裴立点了点头,“嗯,他肯定也清楚,就算调过去,工作也很难展开,不过,申家需要像他这样的人,以后阿璇也免得那么累。”

裴锦程手上动作一滞,掀起原本垂着的眼睫时,看到老人眸光柔软…

老人又开始起茶,“虽然阿璇还不在家谱上,但梁寅的事,跟你有关,你可以从裴氏基金里申请资金,帮申凯打压梁寅,这个人,三番五次的对裴家的人对手,留不得。”

裴锦程心底有些感觉,似乎爷爷只是在较一些表面上的真,重孙?他点了点头,“好。”

........

申璇踏进梧桐苑,小英尖叫着大喊钟妈,有着神经质似的带着哭腔的喊,“钟妈!钟妈!你快来,大少奶奶回来了,回来了!”

申璇微笑着,两手空空的进了梧桐苑,突然一种久违的熟悉感涌了上来,小英和钟妈的眼睛里,依旧有对她的感情,当生叔把申璇的行李拉过来送到梧桐苑的时候。

小英马上提着行李箱送二楼送。

申璇有些不敢进门。

耳朵还飘着裴锦程当初的话,“阿璇,跟我回去,回家去,跟我回家去,回我们的家…”

他们的家。

应该是在这里的。

走到主楼的大门前,钟妈眼里明明水光闪闪,却一直笑得合不陇嘴,拉开鞋柜替她拿鞋,她的拖鞋,二十一二度的G城,如今已经在穿凉拖了。

新的。粉色,并非去年那双。

钟妈一边笑着把拖鞋拿出来,一边说着话,“大少奶奶,你看看喜欢吧,这拖鞋,还是大少爷去买的,非要买双这样粉的,哎呀,我还跟他说,大少奶奶喜欢素色。他呀。”钟妈已经把拖鞋放到了地上,“他说你穿亮色好看,粉的,也算素色了。”

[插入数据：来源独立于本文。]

import Mathlib
import HarnessLib
import HarnessLib.Audit
import Summits.AtomisticToContinuum.Statement
import Literature.MathematicalPhysics.KineticTheory.LangevinChainKernel
import Literature.MathematicalPhysics.KineticTheory.LangevinChainGibbs
import Literature.MathematicalPhysics.KineticTheory.LangevinChainNESSHolds
import Summits.AtomisticToContinuum.FouriersLaw.Theorems.EmbeddedDrudeMourreNessUnique
import HarnessLib.Audit.Status.Attr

申璇说了声“谢谢”,脚掌钻进拖鞋里的时候,心下暗暗嗔骂着他是粉色控的恶趣投,却又感受到心房那里又酸又胀。

梧桐苑还是那个梧桐苑,她原本以为会物是人非,可如今看着的情形是连窗角她挂的风铃,都还在,有时候风吹过来,叮叮的响。

慢慢的扶着楼梯,走向二楼,主卧里,她轻轻推开衣柜的门,她的衣服,一件件的,按照季节,面料,颜色,整齐的挂着…

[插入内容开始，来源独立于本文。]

import Mathlib
import Literature.NumberTheory.LFunctions.WeilExplicit
import Literature.NumberTheory.LFunctions.WeilWindowSimpleEven
import Literature.NumberTheory.LFunctions.WeilGroundEnergyParitySplit
import Literature.NumberTheory.LFunctions.WeilOddGroundState

/-!
# Sketch — crux-ideate round 2, ideator k4, crux `EvenWinsBeyondArch` (stmt-RiemannHypothesis-15432)

First lemmas of the two idea cards (statements only; proofs are NOT claimed here):

* card `loewner-secular-parity`: the Loewner/displacement structure of the trigonometric Galerkin
  matrices of ANY windowed form (Connes–van Suijlekom, arXiv:2511.23257, Prop. 4.1/4.2, Lemma 5.1)
  couples the two parity blocks by an EXACT rank-one identity, so the odd spectrum solves a scalar
  secular equation in even-sector data (`loewnerOddBlock_eq`, `lambdaMin_odd_gt_of_secular`).
* (examined, NOT filed — see NOTES.md `## Barrier notes`) `single-well-symbol`: continuum version of Trench's
  Lemma 1 (LAA 195 (1993) 59–68): a representative symbol of the window form that crosses the ground level only
  once on `(0, ∞)` forbids a repeated bottom, hence a parity tie (`noParityTie_of_singleWellSymbol`) — a TRUE
  criterion whose hypothesis is infeasible for Weil's window form once `ε_od(a) ≪ ν₁^{ev}(a)` (kit j026548 + (★) in NOTES).
-/

noncomputable section

set_option linter.dupNamespace false
set_option linter.unusedSimpArgs false

open Complex MeasureTheory Set Matrix
open scoped Real BigOperators

namespace Summit.RiemannHypothesis.RiemannHypothesis.Cruxes.EvenWinsBeyondArch.IdeasK4

open Literature.NumberTheory.LFunctions

/-! ## Card `loewner-secular-parity` -/

/-- Index shift `Fin N → ℝ`, `j ↦ j + 1` (the sine/cosine frequencies `1 … N`). -/
def idx {N : ℕ} (j : Fin N) : ℝ := (j : ℕ) + 1

/-- Even block WITHOUT the constant mode of a Loewner window matrix with data `a` (diagonal, even)
and `b` (off-diagonal generator, odd): `A0_{jk} = 2 (j b_j − k b_k)/(j² − k²)` (`j ≠ k`),
`A0_{jj} = a_j + b_j / j` (cosine basis `(U_j + U_{-j})/√2`, `j = 1..N`). -/
def loewnerEvenBlock (N : ℕ) (a b : ℕ → ℝ) : Matrix (Fin N) (Fin N) ℝ :=
  Matrix.of fun j k ↦
    if j = k then a ((j : ℕ) + 1) + b ((j : ℕ) + 1) / idx j
    else 2 * (idx j * b ((j : ℕ) + 1) - idx k * b ((k : ℕ) + 1)) / (idx j ^ 2 - idx k ^ 2)

/-- Odd block of the same Loewner window matrix: `B_{jk} = 2 (k b_j − j b_k)/(j² − k²)` (`j ≠ k`),
`B_{jj} = a_j − b_j / j` (sine basis `(U_j − U_{-j})/(√2 i)`, `j = 1..N`). -/
def loewnerOddBlock (N : ℕ) (a b : ℕ → ℝ) : Matrix (Fin N) (Fin N) ℝ :=
  Matrix.of fun j k ↦
    if j = k then a ((j : ℕ) + 1) - b ((j : ℕ) + 1) / idx j
    else 2 * (idx k * b ((j : ℕ) + 1) - idx j * b ((k : ℕ) + 1)) / (idx j ^ 2 - idx k ^ 2)

/-- The frequency weight `J = diag(1, …, N)` and its inverse. -/
def freqDiag (N : ℕ) : Matrix (Fin N) (Fin N) ℝ := Matrix.diagonal fun j ↦ idx j

def freqDiagInv (N : ℕ) : Matrix (Fin N) (Fin N) ℝ := Matrix.diagonal fun j ↦ (idx j)⁻¹

/-- **FIRST LEMMA (card `loewner-secular-parity`), exact rank-one coupling of the parity sectors.**
For every Loewner window matrix (in particular the trigonometric Galerkin matrix of Weil's window
form, Connes–van Suijlekom Prop. 4.1), the odd block is a diagonal similarity of the constant-free
even block minus a rank-one matrix: `B = J A0 J⁻¹ − u vᵀ`, `u_j = 2 b_j`, `v_k = 1/k`.
(Entrywise identity; checked by hand in NOTES.md, numerically in kit j026522.) -/
theorem loewnerOddBlock_eq (N : ℕ) (a b : ℕ → ℝ) :
    loewnerOddBlock N a b =
      freqDiag N * loewnerEvenBlock N a b * freqDiagInv N
        - Matrix.vecMulVec (fun j : Fin N ↦ 2 * b ((j : ℕ) + 1)) (fun k : Fin N ↦ (idx k)⁻¹) := by
  ext j k
  have hj : (0 : ℝ) < idx j := by unfold idx; positivity
  have hk : (0 : ℝ) < idx k := by unfold idx; positivity
  simp only [loewnerOddBlock, loewnerEvenBlock, freqDiag, freqDiagInv, Matrix.sub_apply,
    Matrix.mul_apply, Matrix.diagonal_apply, Matrix.of_apply, Matrix.vecMulVec_apply]
  by_cases hjk : j = k
  · subst hjk
    simp only [if_true]
    rw [Finset.sum_eq_single j, Finset.sum_eq_single j]
    · simp only [if_true]
      field_simp
      ring
    · intro i _ hi; simp [hi, Ne.symm hi]
    · intro h; exact absurd (Finset.mem_univ _) h
    · intro i _ hi; simp [hi, Ne.symm hi]
    · intro h; exact absurd (Finset.mem_univ _) h
  · have hne : idx j ≠ idx k := by
      unfold idx
      intro h
      apply hjk
      ext
      exact_mod_cast (add_right_cancel h : ((j : ℕ) : ℝ) = (k : ℕ))
    have hsum : idx j ^ 2 - idx k ^ 2 ≠ 0 := by
      intro h
      have : (idx j - idx k) * (idx j + idx k) = 0 := by nlinarith [h]
      rcases mul_eq_zero.1 this with h1 | h2
      · exact hne (by linarith)
      · linarith
    simp only [hjk, if_false]
    rw [Finset.sum_eq_single k, Finset.sum_eq_single j]
    · simp only [if_true, hjk, if_false]
      field_simp
      ring
    · intro i _ hi; simp [hi, Ne.symm hi]
    · intro h; exact absurd (Finset.mem_univ _) h
    · intro i _ hi; simp [hi, Ne.symm hi]
    · intro h; exact absurd (Finset.mem_univ _) h

/-- **Secular criterion (card `loewner-secular-parity`).** If below a level `t` the constant-free
even block stays positive definite after the shift and the secular function
`F(μ) = 𝟙ᵀ (A0 − μ)⁻¹ w`, `w_j = 2 b_j / j`, stays below `1`, then every eigenvalue of the odd block
lies above `t` (no odd eigenvalue — in particular not the odd bottom — at or below `t`).
With `t :=` the even bottom this is "even wins strictly at Galerkin level `N`". -/
theorem lambdaMin_odd_gt_of_secular (N : ℕ) (a b : ℕ → ℝ) (t : ℝ)
    (hpos : ∀ μ ≤ t, (loewnerEvenBlock N a b - μ • (1 : Matrix (Fin N) (Fin N) ℝ)).PosDef)
    (hsec : ∀ μ ≤ t,
      dotProduct (fun _ ↦ (1 : ℝ))
        ((loewnerEvenBlock N a b - μ • (1 : Matrix (Fin N) (Fin N) ℝ))⁻¹ *ᵥ
          fun j ↦ 2 * b ((j : ℕ) + 1) / idx j) < 1)
    (hB : (loewnerOddBlock N a b).IsHermitian) :
    ∀ i, t < hB.eigenvalues i := by
  sorry

/-- FULL even block (constant mode included; index `0` = the normalised constant `U_0`, index `j ≥ 1` =
cosine of frequency `j`): `A_{00} = a_0`, `A_{0j} = √2 b_j / j`, `A_{jk}` as in `loewnerEvenBlock`. -/
def loewnerEvenBlockFull (N : ℕ) (a b : ℕ → ℝ) : Matrix (Fin (N + 1)) (Fin (N + 1)) ℝ :=
  Matrix.of fun i j ↦
    if (i : ℕ) = 0 ∧ (j : ℕ) = 0 then a 0
    else if (i : ℕ) = 0 then Real.sqrt 2 * b j / (j : ℕ)
    else if (j : ℕ) = 0 then Real.sqrt 2 * b i / (i : ℕ)
    else if i = j then a i + b i / (i : ℕ)
    else 2 * ((i : ℕ) * b i - (j : ℕ) * b j) / (((i : ℕ) : ℝ) ^ 2 - ((j : ℕ) : ℝ) ^ 2)

/-- The normalised constant mode `c_0` and the even EDGE vector `η = Σ_n U_n` (`= √L ·` Dirac mass at the
window edge) in the cosine basis: `η = c_0 + √2 Σ_{j ≥ 1} c_j`. -/
def constMode (N : ℕ) : Fin (N + 1) → ℝ := fun i ↦ if (i : ℕ) = 0 then 1 else 0

def edgeVec (N : ℕ) : Fin (N + 1) → ℝ := fun i ↦ if (i : ℕ) = 0 then 1 else Real.sqrt 2

/-- **FIRST LEMMA, main form (card `loewner-secular-parity`): the odd spectrum is the zero set of ONE
scalar function of even-sector data.**  From Connes–van Suijlekom's displacement identity
`D Q − Q D = |β⟩⟨η| − |η⟩⟨β|` (Lemma 5.1) restricted to odd vectors: `A (D g) = D (B g) + ⟨β, g⟩ η`, so for
`μ ∉ spec A`:  `μ ∈ spec B  ↔  G(μ) := ⟨c_0, (A − μ)⁻¹ η⟩ = 0`, where
`G(μ) = Σ_k mean(f_k)·edge(f_k)/(ν_k − μ)` over the orthonormal even eigenmodes `f_k` (`Σ_k mean·edge = 1`).
(Numerically: zeros of `G` = odd eigenvalues to 1e-27, kit j026522/j026565.) -/
theorem oddEigenvalue_iff_G_eq_zero (N : ℕ) (a b : ℕ → ℝ) (μ : ℝ)
    (hμ : (loewnerEvenBlockFull N a b - μ • (1 : Matrix (Fin (N + 1)) (Fin (N + 1)) ℝ)).det ≠ 0) :
    (∃ g : Fin N → ℝ, g ≠ 0 ∧ loewnerOddBlock N a b *ᵥ g = μ • g) ↔
      dotProduct (constMode N)
        ((loewnerEvenBlockFull N a b - μ • (1 : Matrix (Fin (N + 1)) (Fin (N + 1)) ℝ))⁻¹ *ᵥ edgeVec N)
        = 0 := by
  sorry

/-- **MEAN–EDGE SIGN COHERENCE ⇒ EVEN WINS (card `loewner-secular-parity`, the RH-bearing input in its
cleanest finite form).**  If every even eigenmode has `mean · edge ≥ 0` and the even ground modes have
`mean · edge > 0`, then `G > 0` on `(−∞, ν_0)` and no tie can occur at `ν_0`, so every odd eigenvalue
lies strictly above the even bottom (indeed the two spectra interlace when all weights are `> 0`). -/
theorem evenBottom_lt_odd_of_meanEdgeCoherent (N : ℕ) (a b : ℕ → ℝ)
    (hA : (loewnerEvenBlockFull N a b).IsHermitian) (hB : (loewnerOddBlock N a b).IsHermitian)
    (hcoh : ∀ (v : Fin (N + 1) → ℝ) (ν : ℝ), loewnerEvenBlockFull N a b *ᵥ v = ν • v →
      0 ≤ dotProduct (constMode N) v * dotProduct (edgeVec N) v)
    (hground : ∀ (v : Fin (N + 1) → ℝ), v ≠ 0 →
      loewnerEvenBlockFull N a b *ᵥ v = (⨅ i, hA.eigenvalues i) • v →
      0 < dotProduct (constMode N) v * dotProduct (edgeVec N) v) :
    ∀ j, (⨅ i, hA.eigenvalues i) < hB.eigenvalues j := by
  sorry

/-! ## Card `single-well-symbol` -/

/-- `σ` is a representative SYMBOL of Weil's window-`a` form: for every test function on the window,
`Re Q(g) = ∫ |ĝ(½ + iτ)|² σ(τ) dτ` (with the integrand integrable). Representatives differ by even
tempered distributions whose Fourier transform vanishes on `(−2a, 2a)`; the geometric side gives one
(`(1/2π) Re ψ(¼ + iτ/2) − log π/…` + truncated pole kernel − `(1/π) Σ_{m ≤ e^{2a}} Λ(m) m^{-1/2} cos(τ log m)`),
and under RH the zero-counting measure is another (not a function). -/
def IsWindowSymbol (a : ℝ) (σ : ℝ → ℝ) : Prop :=
  Measurable σ ∧ ∀ g : ℝ → ℂ, IsWeilTest g → tsupport g ⊆ Icc (-a) a →
    Integrable (fun τ : ℝ ↦ ‖weilMellin g (1 / 2 + τ * I)‖ ^ 2 * σ τ) ∧
    (weilQuadratic g).re = ∫ τ : ℝ, ‖weilMellin g (1 / 2 + τ * I)‖ ^ 2 * σ τ

/-- **FIRST LEMMA (card `single-well-symbol`), continuum Trench lemma.** If the window-`a` form admits
an even representative symbol that lies below the ground level `ε(a)` exactly on a central interval
`|τ| < τ₀` and above it outside (strictly on sets of positive measure on both sides), then the bottom
of the window form is not a parity tie: `ε_ev(a) ≠ ε_od(a)`.  (Trench 1993, Lemma 1, transplanted
from real symmetric Toeplitz matrices to the window form: a tie gives an even and an odd ground
state `X, Y`; `Z = αX + βY` with `Ẑ(±τ₀) = 0`; `W := Z / (τ² − τ₀²)` is again a window function and the
Euler–Lagrange relation forces `∫ (σ − ε)(τ² − τ₀²)|Ŵ|² = 0` with a nonnegative, nonzero integrand.) -/
theorem noParityTie_of_singleWellSymbol {a τ₀ : ℝ} (ha : 0 < a) (hτ₀ : 0 < τ₀) {σ : ℝ → ℝ}
    (hσ : IsWindowSymbol a σ) (heven : ∀ τ, σ (-τ) = σ τ)
    (hin : ∀ τ, |τ| < τ₀ → σ τ ≤ weilGroundEnergy a)
    (hout : ∀ τ, τ₀ < |τ| → weilGroundEnergy a ≤ σ τ)
    (hin' : 0 < volume {τ : ℝ | |τ| < τ₀ ∧ σ τ < weilGroundEnergy a})
    (hout' : 0 < volume {τ : ℝ | τ₀ < |τ| ∧ weilGroundEnergy a < σ τ}) :
    weilEvenGroundEnergy a ≠ weilOddGroundEnergy a := by
  sorry

/-- The same criterion in the shape of the residue item `NoParityCrossing` (stmt-RiemannHypothesis-18085):
single-well representatives on every window beyond the one-prime window give the crux's RH-bearing half. -/
theorem noParityCrossing_of_singleWell
    (h : ∀ a : ℝ, Real.log 3 / 2 < a → ∃ τ₀ : ℝ, 0 < τ₀ ∧ ∃ σ : ℝ → ℝ, IsWindowSymbol a σ ∧
      (∀ τ, σ (-τ) = σ τ) ∧ (∀ τ, |τ| < τ₀ → σ τ ≤ weilGroundEnergy a) ∧
      (∀ τ, τ₀ < |τ| → weilGroundEnergy a ≤ σ τ) ∧
      0 < volume {τ : ℝ | |τ| < τ₀ ∧ σ τ < weilGroundEnergy a} ∧
      0 < volume {τ : ℝ | τ₀ < |τ| ∧ weilGroundEnergy a < σ τ}) :
    ∀ a : ℝ, Real.log 3 / 2 < a → weilEvenGroundEnergy a ≠ weilOddGroundEnergy a := by
  intro a ha
  obtain ⟨τ₀, hτ₀, σ, hσ, hev, hin, hout, hin', hout'⟩ := h a ha
  have ha0 : 0 < a := lt_trans (by positivity) ha
  exact noParityTie_of_singleWellSymbol ha0 hτ₀ hσ hev hin hout hin' hout'

/-! ## Card `loewner-displacement-central-zero`, stub K2 (edge non-vanishing): Hadamard flux identity + Grönwall glue
(the separate Hadamard–Grönwall line was examined and NOT filed: its RH-strength input is circular near a tie, see NOTES.md) -/

/-- Even-sector ground state of the window-`a` Weil form (the even twin of the tree's `IsWeilOddGroundState`:
an `L²` limit of a minimising sequence of EVEN normalised window tests for `weilEvenGroundEnergy a`). -/
def IsWeilEvenGroundState (a : ℝ) (u : ℝ → ℂ) : Prop :=
  MemLp u 2 ∧ ∃ g : ℕ → ℝ → ℂ,
    (∀ n, IsWeilTest (g n) ∧ tsupport (g n) ⊆ Icc (-a) a ∧ (∀ t, g n (-t) = g n t) ∧
      ∫ t, ‖g n t‖ ^ 2 = (1 : ℝ)) ∧
    Filter.Tendsto (fun n ↦ (weilQuadratic (g n)).re) Filter.atTop (nhds (weilEvenGroundEnergy a)) ∧
    Filter.Tendsto (fun n ↦ ∫ t, ‖g n t - u t‖ ^ 2) Filter.atTop (nhds 0)

/-- **K2 first lemma (card `loewner-displacement-central-zero`): Hadamard flux identity for BOTH parity sectors with ONE
constant.**  At a window where each sector bottom is attained by a ground state unique up to phase and having a left
edge limit, the sector bottoms are differentiable in the window and their derivatives are minus a common positive
multiple of the squared edge values (the log-kinetic analogue of `dλ/da = −|∂ₙu|²` / of the fractional Hadamard formula;
the constant comes from the `1/(2t)` singularity of Bombieri's kernel `e^{t/2}/(2 sinh t)` and does not see parity). -/
theorem hadamard_flux_parity :
    ∃ κ : ℝ → ℝ, (∀ a, 0 < a → 0 < κ a) ∧ ∀ a : ℝ, 0 < a →
      ∀ u o : ℝ → ℂ, IsWeilEvenGroundState a u → IsWeilOddGroundState a o →
      (∀ v, IsWeilEvenGroundState a v → ∃ c : ℂ, ‖c‖ = 1 ∧ v =ᵐ[volume] fun t ↦ c * u t) →
      (∀ v, IsWeilOddGroundState a v → ∃ c : ℂ, ‖c‖ = 1 ∧ v =ᵐ[volume] fun t ↦ c * o t) →
      ∀ ℓe ℓo : ℂ, Filter.Tendsto u (nhdsWithin a (Iio a)) (nhds ℓe) →
        Filter.Tendsto o (nhdsWithin a (Iio a)) (nhds ℓo) →
        HasDerivAt weilEvenGroundEnergy (-(κ a) * ‖ℓe‖ ^ 2) a ∧
          HasDerivAt weilOddGroundEnergy (-(κ a) * ‖ℓo‖ ^ 2) a := by
  sorry

/-- **Grönwall glue, pure real analysis (recorded for completeness):** a differentiable parity gap
`D = ε_od − ε_ev` that is positive at the anchor and satisfies `D′ ≥ −K·D` on every compact window range cannot vanish. -/
theorem noCrossing_of_gronwall {D : ℝ → ℝ} {a₀ : ℝ} (hD : ∀ a, a₀ ≤ a → DifferentiableAt ℝ D a)
    (h0 : 0 < D a₀)
    (hK : ∀ A, a₀ < A → ∃ K : ℝ, ∀ a, a₀ ≤ a → a ≤ A → -K * D a ≤ deriv D a) :
    ∀ a, a₀ ≤ a → 0 < D a := by
  sorry

end Summit.RiemannHypothesis.RiemannHypothesis.Cruxes.EvenWinsBeyondArch.IdeasK4

end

还记得那天大雪,他站在申家主楼前的那片雪地里,眸色那么冷,“G城你的那些衣服,还要不要?如果要的话,我让钟妈改天给你寄过来,如果不要了,我就让人收拾一下,给…扔了,省得占地方。”

全都在啊…

心下酸痛,然后,眼胀了,睑热了,脸湿了…

........

313:锦程啊,我想你了

每件衣服上都罩了防尘的透明袋,每一件挂在衣橱里,整洁的仿似成衣店陈例架上的衣服一样。

把身上男人的西装脱下来,挂在衣帽架上,又伸手摸着那些衣架,舍不得似的,“钟妈,谢谢你了,我自己休息一阵就好。”

钟妈听出了申璇话里的意思,笑着“诶”了一声,看了申璇一眼,才又转身下楼,脚步抬得有些小心翼翼。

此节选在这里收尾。